Risk of economic disaster helps explain the equity premium puzzle

Economists have long discussed the equity premium puzzle, the sizable outperformance of the stock market relative to Treasury bills that seems to imply investors are exceedingly risk averse. One possible explanation is that investors aren’t overly risk averse but are instead reacting to the real possibility of rare disasters—even if these disasters are rarely observed in the data. David S. Miller of the Federal Reserve Board argues that federal funds futures offer a new way to identify the probability of these rare events, because the Fed generally responds to disasters with unscheduled inter-meeting cuts in the fed funds rate. Using intermeeting risk as a measure of disaster risk, he finds that excess returns on equities are higher when the probability of a disaster is deemed to be higher—suggesting investors are responding to the higher risk environment by demanding higher returns on equities. He concludes that the risk of economic disasters explains a significant portion of the equity premium puzzle.

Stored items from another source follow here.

import Summits.BirchSwinnertonDyer.BirchSwinnertonDyer.Theses.ShaPrimaryTransfer
import Literature.NumberTheory.EllipticCurves.XCubeSub8XSqAddXSha
import HarnessLib

/-!
# Route ShaPrimaryTransfer — THE ISOGENY DOOR: `t_2(X) = 0` certified for `X : y² = x³ − 8x² + x` although
# `Ш(X/ℚ)[2] ≠ 0` (a finite, non-trivial `Ш[2^∞]`), and what this says about the crux T

Helper for item stmt-BirchSwinnertonDyer-22356 (`FiniteShaComponentTransfer`, «T»; conjecture-grade at rank
`≥ 2`, unchanged) of route `route-BirchSwinnertonDyer-ShaPrimaryTransfer`. BSD is NOT proved by any of this;
T is not proved by any of this; no beyond-print theorem is claimed (the method is Silverman, *AEC* X.4.9 /
X.6.5; the curve is a routine example).

T says `t_p(E) = corank_{ℤ_p} Ш(E/ℚ)[p^∞] = 0` at one prime forces `t_q(E) = 0` at every prime; the route's
DOOR is «complete `p₀`-descent decides `t_{p₀}(E) = 0` curve by curve». Every cell of the cross-prime table so far
(g8–g10, `…CrossPrimeCell*`) is a SHARP descent on the carrier itself: `Ш(E)[p₀] = 0`. This file records the
first cell of the SECOND KIND, from the Literature files `XCubeSub8XSqAddX{RankZero, Selmer, Sha}` (this seat):

  `X = [0, −8, 0, 1, 0] : y² = x³ − 8x² + x`,  `X' = X/⟨(0,0)⟩ : y² = x(x + 6)(x + 10)`,
  `Y = [0, −2, 0, −24, 0] : y² = x(x − 6)(x + 4) ≅ X'`,  `X ~ Y` over `ℚ`.

* **The door at `2` is CLOSED on `X` at the first descent but OPEN on the isogenous `Y`**
  (`door_closed_on_X_open_on_Y`): `Ш(X/ℚ)[2] ≠ 0` — indeed `#Ш(X/ℚ)[φ] = 4`, all sixteen classes of
  `S^{(φ)}(X/ℚ) = S(16, 60)` being everywhere locally soluble while only four come from `X'(ℚ)` — whereas the
  descent on `Y` is sharp (`Ш(Y/ℚ)[2] = 0`, `rank = 0`); so `t_2(X) = t_2(Y) = 0` by the isogeny invariance of
  `t_p` (`…Isogeny` §2 of g3, here exercised on a curve with `Ш(X)[2] ≠ 0`: `XCubeSub8XSqAddX.shaCorank_X_two`).
* **`Ш(X/ℚ)[2^∞]` is FINITE and NON-ZERO** (`finite_nonzero_sha_two_primary_X`): the first Tate–Shafarevich
  primary component in the tree certified to be both; T's currency `t_p` does not see it (`t_2(X) = 0`), which is
  exactly why T is stated with coranks: the finite-level reading «`Ш(E)[p] ≠ 0 ⟹ t_p(E) > 0`» is FALSE
  (`not_sha_two_torsion_detects_corank`), and `Ш[p] = 0` is not an isogeny invariant although `t_p = 0` is
  (`sha_two_torsion_not_isogeny_invariant'`).
* **T on `X`** (`transfer_predicts_X`): the door datum `t_2(X) = 0` is unconditional, so T predicts `t_q(X) = 0`
  for every prime `q` — at rank `0` this is «`Ш(X/ℚ)` is finite», known here only for the `2`-part; O's instance
  on `X` holds with the witness prime `2` DESPITE `Ш(X)[2] ≠ 0` (`oneFiniteShaComponent_X`).
* The Selmer column (`selmer_column_X`): `corank_{ℤ₂} Sel_{2^∞}(X/ℚ) = 0 = rank X(ℚ)` while
  `dim₂ S^{(φ)}(X/ℚ) = 4`: the `2^∞`-Selmer CORANK, not the `2`-Selmer RANK, is T's bookkeeping.

References: J. H. Silverman, *AEC*, Prop. X.4.9, Thm. X.4.2(a), Prop. X.6.5(b); R. Greenberg, LNM 1716, §1;
J. W. S. Cassels, *Arithmetic on curves of genus 1, VIII*, Crelle 217 (1965) (`Ш[p]` moves under isogeny).
-/

-- D-0017: single-problem summit, so `Summit.BirchSwinnertonDyer.BirchSwinnertonDyer.…` repeats a namespace BY DESIGN.
set_option linter.dupNamespace false

noncomputable section

namespace Summit.BirchSwinnertonDyer.BirchSwinnertonDyer.Theorems.ShaPrimaryTransferIsogenyDoor

open scoped Classical
open Summit.BirchSwinnertonDyer.BirchSwinnertonDyer.Theses.ShaPrimaryTransfer
  (FiniteShaComponentTransfer OneFiniteShaComponent)
open Literature.NumberTheory.EllipticCurves Literature.NumberTheory.EllipticCurves.XCubeSub8XSqAddX
open WeierstrassCurve

/-! ## §1 The door at `2`: closed on `X` at the first descent, open on the isogenous `Y` -/

/-- **The isogeny door.** For `X : y² = x³ − 8x² + x` and the `ℚ`-isogenous `Y : y² = x(x − 6)(x + 4)`:
`X ~ Y`; `Ш(X/ℚ)[2] ≠ 0` (the complete `2`-descent on `X` does NOT close: `#Ш(X/ℚ)[φ] = 4`); `Ш(Y/ℚ)[2] = 0`
(the descent on `Y` is sharp); and nevertheless `t_2(X) = 0`. -/
theorem door_closed_on_X_open_on_Y :
    IsIsogenous (⟨0, -8, 0, 1, 0⟩ : WeierstrassCurve ℚ) (⟨0, -2, 0, -24, 0⟩ : WeierstrassCurve ℚ) ∧
      (¬ ∀ c ∈ (⟨0, -8, 0, 1, 0⟩ : WeierstrassCurve ℚ).sha, 2 • c = 0 → c = 0) ∧
      (∀ c ∈ (⟨0, -2, 0, -24, 0⟩ : WeierstrassCurve ℚ).sha, 2 • c = 0 → c = 0) ∧
      (⟨0, -8, 0, 1, 0⟩ : WeierstrassCurve ℚ).shaCorank 2 = 0 :=
  ⟨isIsogenous_X_Y, not_forall_mem_sha_X_two_smul_eq_zero, forall_mem_sha_Y_two_smul_eq_zero, shaCorank_X_two⟩

/-- **`Ш(X/ℚ)[2^∞]` is finite AND non-zero** (`t_2(X) = 0`, `#Ш(X/ℚ)[φ] = 4`): a finite non-trivial primary
component of a Tate–Shafarevich group, certified unconditionally; with `rank X(ℚ) = 0`. -/
theorem finite_nonzero_sha_two_primary_X [(⟨0, -8, 0, 1, 0⟩ : WeierstrassCurve ℚ).IsElliptic] :
    Finite (AddCommGroup.primaryComponent (⟨0, -8, 0, 1, 0⟩ : WeierstrassCurve ℚ).sha 2) ∧
      AddCommGroup.primaryComponent (⟨0, -8, 0, 1, 0⟩ : WeierstrassCurve ℚ).sha 2 ≠ ⊥ ∧
      (⟨0, -8, 0, 1, 0⟩ : WeierstrassCurve ℚ).mordellWeilRank = 0 ∧
      Nat.card ↥((⟨0, -8, 0, 1, 0⟩ : WeierstrassCurve ℚ).sha ⊓
        (⟨0, -8, 0, 1, 0⟩ : WeierstrassCurve ℚ).twoIsogenyTorsorHom.range) = 4 :=
  ⟨finite_primaryComponent_sha_X_two, primaryComponent_sha_X_two_ne_bot, mordellWeilRank_X,
    natCard_sha_inf_range_eq_four⟩

/-! ## §2 Why T is stated with coranks: the finite-level readings fail -/

/-- **«`Ш(E)[p] ≠ 0 ⟹ t_p(E) > 0`» is FALSE**: the naive finite-level reading of the door (a non-closing first
descent as evidence for an infinite `p`-primary part) is refuted by `X` at `p = 2`. -/
theorem not_sha_two_torsion_detects_corank :
    ¬ ∀ (W : WeierstrassCurve ℚ) [W.IsElliptic],
      (∃ c ∈ W.sha, c ≠ 0 ∧ 2 • c = 0) → W.shaCorank 2 ≠ 0 := by
  intro h
  haveI := isElliptic_X
  exact h _ exists_mem_sha_X_ne_zero_two_smul shaCorank_X_two

/-- **`Ш[2] = 0` is NOT an isogeny invariant, `t_2 = 0` IS**: the finite-level analogue along isogenies of T's
transport («`Ш(E')[p] = 0` for an isogenous `E'` ⟹ `Ш(E)[p] = 0`») fails at `(X, Y, 2)`, while the corank
statement `t_2(X) = t_2(Y)` holds (tree theorem `IsIsogenous.shaCorank_eq`). [cite: Greenberg1999LNM, §1 pp. 54–57] -/
theorem sha_two_torsion_not_isogeny_invariant' :
    (¬ ∀ (W W' : WeierstrassCurve ℚ) [W.IsElliptic] [W'.IsElliptic], IsIsogenous W W' →
        (∀ c ∈ W'.sha, 2 • c = 0 → c = 0) → ∀ c ∈ W.sha, 2 • c = 0 → c = 0) ∧
      (⟨0, -8, 0, 1, 0⟩ : WeierstrassCurve ℚ).shaCorank 2 = (⟨0, -2, 0, -24, 0⟩ : WeierstrassCurve ℚ).shaCorank 2 := by
  haveI := isElliptic_X
  haveI := isElliptic_Y
  haveI : Fact (Nat.Prime 2) := ⟨Nat.prime_two⟩
  refine ⟨fun h => ?_, isIsogenous_X_Y.shaCorank_eq 2⟩
  exact not_forall_mem_sha_X_two_smul_eq_zero (h _ _ isIsogenous_X_Y forall_mem_sha_Y_two_smul_eq_zero)

/-! ## §3 T and O on `X` -/

/-- **O's instance on `X` with witness prime `2`** — the door datum `t_2(X) = 0` is unconditional although
`Ш(X/ℚ)[2] ≠ 0`. -/
theorem oneFiniteShaComponent_X :
    ∃ (p : ℕ) (_ : Fact p.Prime), (⟨0, -8, 0, 1, 0⟩ : WeierstrassCurve ℚ).shaCorank p = 0 :=
  ⟨2, ⟨Nat.prime_two⟩, shaCorank_X_two⟩

/-- **T predicts `t_q(X) = 0` for every prime `q`** (i.e. `Ш(X/ℚ)` finite, `X` having rank `0`), from the
unconditional `t_2(X) = 0`. CONDITIONAL on `hT`; unconditional for `q = 2` only. -/
theorem transfer_predicts_X (hT : FiniteShaComponentTransfer) (q : ℕ) [Fact q.Prime] :
    (⟨0, -8, 0, 1, 0⟩ : WeierstrassCurve ℚ).shaCorank q = 0 := by
  haveI := isElliptic_X
  haveI : Fact (Nat.Prime 2) := ⟨Nat.prime_two⟩
  exact hT _ 2 q shaCorank_X_two

/-- **T's prediction in Selmer coordinates**: granting T, `corank_{ℤ_q} Sel_{q^∞}(X/ℚ) = 0 = rank X(ℚ)` at every
prime `q` (Greenberg's identity, tree theorem `selmerCorank_eq_mordellWeilRank_add_holds`). CONDITIONAL on `hT`. -/
theorem selmerCorank_X_of_transfer (hT : FiniteShaComponentTransfer) (q : ℕ) [Fact q.Prime] :
    (⟨0, -8, 0, 1, 0⟩ : WeierstrassCurve ℚ).selmerCorank q = 0 := by
  haveI := isElliptic_X
  rw [WeierstrassCurve.selmerCorank_eq_mordellWeilRank_add_holds, mordellWeilRank_X, transfer_predicts_X hT q]

/-- **The Selmer column at `2`, unconditionally**: `corank_{ℤ₂} Sel_{2^∞}(X/ℚ) = 0 = rank X(ℚ)` although the
`φ`-Selmer group has `𝔽₂`-dimension `4` (`dim₂ S(16, 60) = 4`) — T's bookkeeping is the corank, which the finite
group `Ш(X/ℚ)[2^∞] ⊇ (ℤ/2ℤ)²` does not move. -/
theorem selmer_column_X :
    (⟨0, -8, 0, 1, 0⟩ : WeierstrassCurve ℚ).selmerCorank 2 = 0 ∧
      (⟨0, -8, 0, 1, 0⟩ : WeierstrassCurve ℚ).mordellWeilRank = 0 ∧ twoIsogenySelmerRank' (-8) 1 = 4 :=
  ⟨selmerCorank_X_two, mordellWeilRank_X, twoIsogenySelmerRank'_X⟩

end Summit.BirchSwinnertonDyer.BirchSwinnertonDyer.Theorems.ShaPrimaryTransferIsogenyDoor

end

The Fed releases papers related to revised monetary policy framework

The Federal Reserve posted several background papers prepared for Fed officials as they considered revisions to their statement of long-term goals and monetary policy strategy. Among the topics are the challenges of the effective lower bound, the use of the balance sheet as a tool of monetary policy, and distributional consequences of monetary policy.

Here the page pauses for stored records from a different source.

import Summits.QuantumAdvantage.QuantumAdvantage.Theorems.SteerDialLevel

/-!
# SteerDial (4/7): SteerDialCylinder

§R — all ring offsets by the rotation symmetry (`rotStrat`, `rotCylinderLoss3_of_polyLoss3`) and §C — GENERAL WORD
LENGTH: `foldBitG`/`wfoldG`, degree `≤ 2+(2m+2)d`, `degree_budgetG`, `cylinderLossG_of_polyLoss3` /
`rotCylinderLossG_of_polyLoss3` (every `m ≥ 1`, every certified identity word, every offset).

Part 4 of 7 of the prover-side twin of the workshop node «SteerDial» (route `SpreadDial`, node on 29065 `CoverLift3`;
lineage decomp-qadv-lens-5, generation 7).  Content verbatim from the monolithic twin `tree/SpreadDialSteer.lean`
(sha256 5f501baf…, farm rc0 · 0 err · 0 warn · 0 sorry; axioms `propext`/`Classical.choice`/`Quot.sound` for every theorem),
cut at section boundaries to meet the 400-line rule.  No `def … : Prop`, no `instance`, no `notation`.
-/

set_option linter.style.longLine false
set_option linter.dupNamespace false

namespace Summit.QuantumAdvantage.QuantumAdvantage.Theorems.SteerDial

open Finset
open Literature.Computability.QuantumComplexity Literature.Computability.MetaComplexity
open Literature.Computability.QuantumComplexity.RingHLF
open Summit.QuantumAdvantage.AdviceFreeQNC0
open Summit.QuantumAdvantage.QuantumAdvantage.Theses

/-! ## §R  All ring offsets: the cylinder rung transported by the rotation symmetry of the ring game -/

section Rotation
variable {n : ℕ}

/-- The strategy `P` conjugated by a rotation: `(P^{(s,s')})_b (y) = P_{b+s} (rot_{s'} y)` (used with `s + s' ≡ 0`). -/
def rotStrat {N : ℕ} (s s' : ℕ) (P : Fin N → Smolensky.CubeFn (ZMod 3) N) : Fin N → Smolensky.CubeFn (ZMod 3) N :=
  fun b y => P (RingSymmetry.shift N s b) (rot s' y)

/-- Conjugating by a rotation keeps the degree (substitution by variables). -/
theorem rotStrat_mem_lowDeg {N d : ℕ} (s s' : ℕ) {P : Fin N → Smolensky.CubeFn (ZMod 3) N}
    (hP : ∀ b, P b ∈ Smolensky.lowDeg (ZMod 3) N d) (b : Fin N) :
    rotStrat s s' P b ∈ Smolensky.lowDeg (ZMod 3) N d :=
  Smolensky.comp_subst_mem_lowDeg (fun y : Fin N → Bool => rot s' y)
    (fun i => Or.inr ⟨RingSymmetry.shift N s' i, fun _ => rfl⟩) (hP _)

/-- **RotCylinderLoss3 (PROVED from PolyLoss3): every identity cylinder at EVERY ring offset.**  For every identity word
`w ∈ {0,1}^6`, every offset `s` and every polylog-degree strategy `P` on `C_{n+6}`, the loss set of `P` has relative density
`≥ 2^6/(n+6)^{k+6}` inside the rotated cylinder `{x : (rot_s x)|_{[n,n+6)} = w}` = `{x : x_{(n+j+s) mod (n+6)} = w_j (j<6)}`
— all `11·(n+6)` identity cylinders of the ring.  Proof: conjugate `P` by the rotation (`rotStrat`, same degree), apply
`cylinderLoss3_of_polyLoss3`, and pull the losses back with `RingSymmetry.rel_rot` (tree `RingRotation.lean`). -/
theorem rotCylinderLoss3_of_polyLoss3 (hP : SpreadDial.PolyLoss3) :
    ∃ k : ℕ, ∀ c : ℕ, ∃ n₀ : ℕ, ∀ n ≥ n₀, ∀ P : Fin (n + 6) → Smolensky.CubeFn (ZMod 3) (n + 6),
      (∀ b, P b ∈ Smolensky.lowDeg (ZMod 3) (n + 6) ((Nat.log 2 (n + 6)) ^ c)) →
        ∀ w : Fin 6 → Bool, (∀ s : St, monodromy (List.ofFn w) s = s) → ∀ s : ℕ,
          1 / ((n + 6 : ℕ) : ℝ) ^ k * (2 : ℝ) ^ (n + 6) ≤
            ((univ.filter fun x : Fin (n + 6) → Bool =>
              (∀ j : Fin 6, rot s x (Fin.natAdd n j) = w j) ∧
                ¬ RingHLF.Rel x (fun b => decide (P b x = 1))).card : ℝ) := by
  obtain ⟨k, hk⟩ := cylinderLoss3_of_polyLoss3 hP
  refine ⟨k, fun c => ?_⟩
  obtain ⟨n₀, hn₀⟩ := hk c
  refine ⟨n₀, fun n hn P hPdeg w hw s => ?_⟩
  set s' := (n + 5) * s with hs'
  have hB := hn₀ n hn (rotStrat s s' P) (fun b => rotStrat_mem_lowDeg s s' hPdeg b) w hw
  refine hB.trans ?_
  have hss : ∀ y : Fin (n + 6) → Bool, rot s (rot s' y) = y := fun y => by
    rw [RingSymmetry.rot_rot, show s + s' = (n + 6) * s by rw [hs']; ring]
    exact RingSymmetry.rot_mul_self s y
  have hle : (univ.filter fun y : Fin (n + 6) → Bool =>
        (∀ j : Fin 6, y (Fin.natAdd n j) = w j) ∧ ¬ RingHLF.Rel y (fun b => decide (rotStrat s s' P b y = 1))).card ≤
      (univ.filter fun x : Fin (n + 6) → Bool =>
        (∀ j : Fin 6, rot s x (Fin.natAdd n j) = w j) ∧
          ¬ RingHLF.Rel x (fun b => decide (P b x = 1))).card := by
    refine Finset.card_le_card_of_injOn (rot s') (fun y hy => ?_)
      (fun y _ y' _ h => RingSymmetry.rot_injective s' h)
    rw [Finset.mem_coe, Finset.mem_filter] at hy ⊢
    refine ⟨mem_univ _, fun j => by rw [hss]; exact hy.2.1 j, fun hwin => hy.2.2 ?_⟩
    have e : (fun b => decide (rotStrat s s' P b y = 1)) =
        rot s (fun b => decide (P b (rot s' y) = 1)) := rfl
    rw [e]
    have := (RingSymmetry.rel_rot s (rot s' y) (fun b => decide (P b (rot s' y) = 1))).2 hwin
    rwa [hss] at this
  exact_mod_cast hle

end Rotation

/-! ## §C  General word length and ARBITRARY window content: every contiguous 6-junta cylinder at every offset -/

section GeneralCylinder
variable {n m : ℕ}

/-- The folded strategy's `i`-th output bit along a word of arbitrary length `m`. -/
def foldBitG (w α β : Fin m → Bool) (a b : Bool) (P : Fin (n + m) → Smolensky.CubeFn (ZMod 3) (n + m)) (i : Fin n) :
    (Fin n → Bool) → Bool := fun y => foldOut n α β a b (bits P (pad w y)) i

/-- SteerDial helper `comp_pad_mem_lowDegG` (lens-5 g7 SteerDial twin; see the enclosing section docstring). -/
theorem comp_pad_mem_lowDegG {d : ℕ} (w : Fin m → Bool) {Q : Smolensky.CubeFn (ZMod 3) (n + m)}
    (hQ : Q ∈ Smolensky.lowDeg (ZMod 3) (n + m) d) :
    (fun y : Fin n → Bool => Q (pad w y)) ∈ Smolensky.lowDeg (ZMod 3) n d := by
  refine Smolensky.comp_subst_mem_lowDeg (fun y : Fin n → Bool => pad w y) (fun b => ?_) hQ
  induction b using Fin.addCases with
  | left i => exact Or.inr ⟨i, fun y => pad_castAdd w y i⟩
  | right j => exact Or.inl ⟨w j, fun y => pad_natAdd w y j⟩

Chart of the week: Federal outlays and revenues as a percentage of GDP

Federal outlays and revenues as a percentage of GDP

Source: Congressional Budget Office. Assumes current law and no additional pandemic relief legislation.

Quote of the week:

“I’m always wary of drawing conclusions that the world’s going to be different. After 9/11, I didn’t travel for three months. And we installed videoconference terminals in everyone’s desks figuring travel was a thing of the past, and it clearly wasn’t. So it is easy to imagine a scenario where we have a pandemic, or treatment, or rescission of the virus, and everyone goes back to what we used to do. If you tell me that’s not the case, in other words we have the pandemic with us for some time, then I think there is real risk to the growth of the economy—first and foremost in the labor market. You know, the growth in participation over the last 30 or 40 years has been driven significantly by women increasing their participation in the workforce and by people 55 and up increasing their participation in the workforce. And if you give me a world where schooling is at home, where people of my age are nervous about engaging in personal commerce, I think it’s pretty hard to imagine us maintaining the size of the workforce that we have today at a time where we have low fertility and low immigration,” says Tom Barkin, President of the Federal Reserve Bank of Richmond.

“On the productivity side, I want to be a little more optimistic, at least in the medium-term. It’s clearly accelerated technological evolutions—think telemedicine. People are automating roles, distance learning. Online shopping, of course. And all those are somewhat more productive once you get [them] deployed at scale… [T]here’s obviously a transition issue. But capitalism is a pretty adaptive system….I want to acknowledge the fact…that uncertainty is very high. And it’s pretty hard to move to the future if the answer is: You may have a vaccine right around the corner.”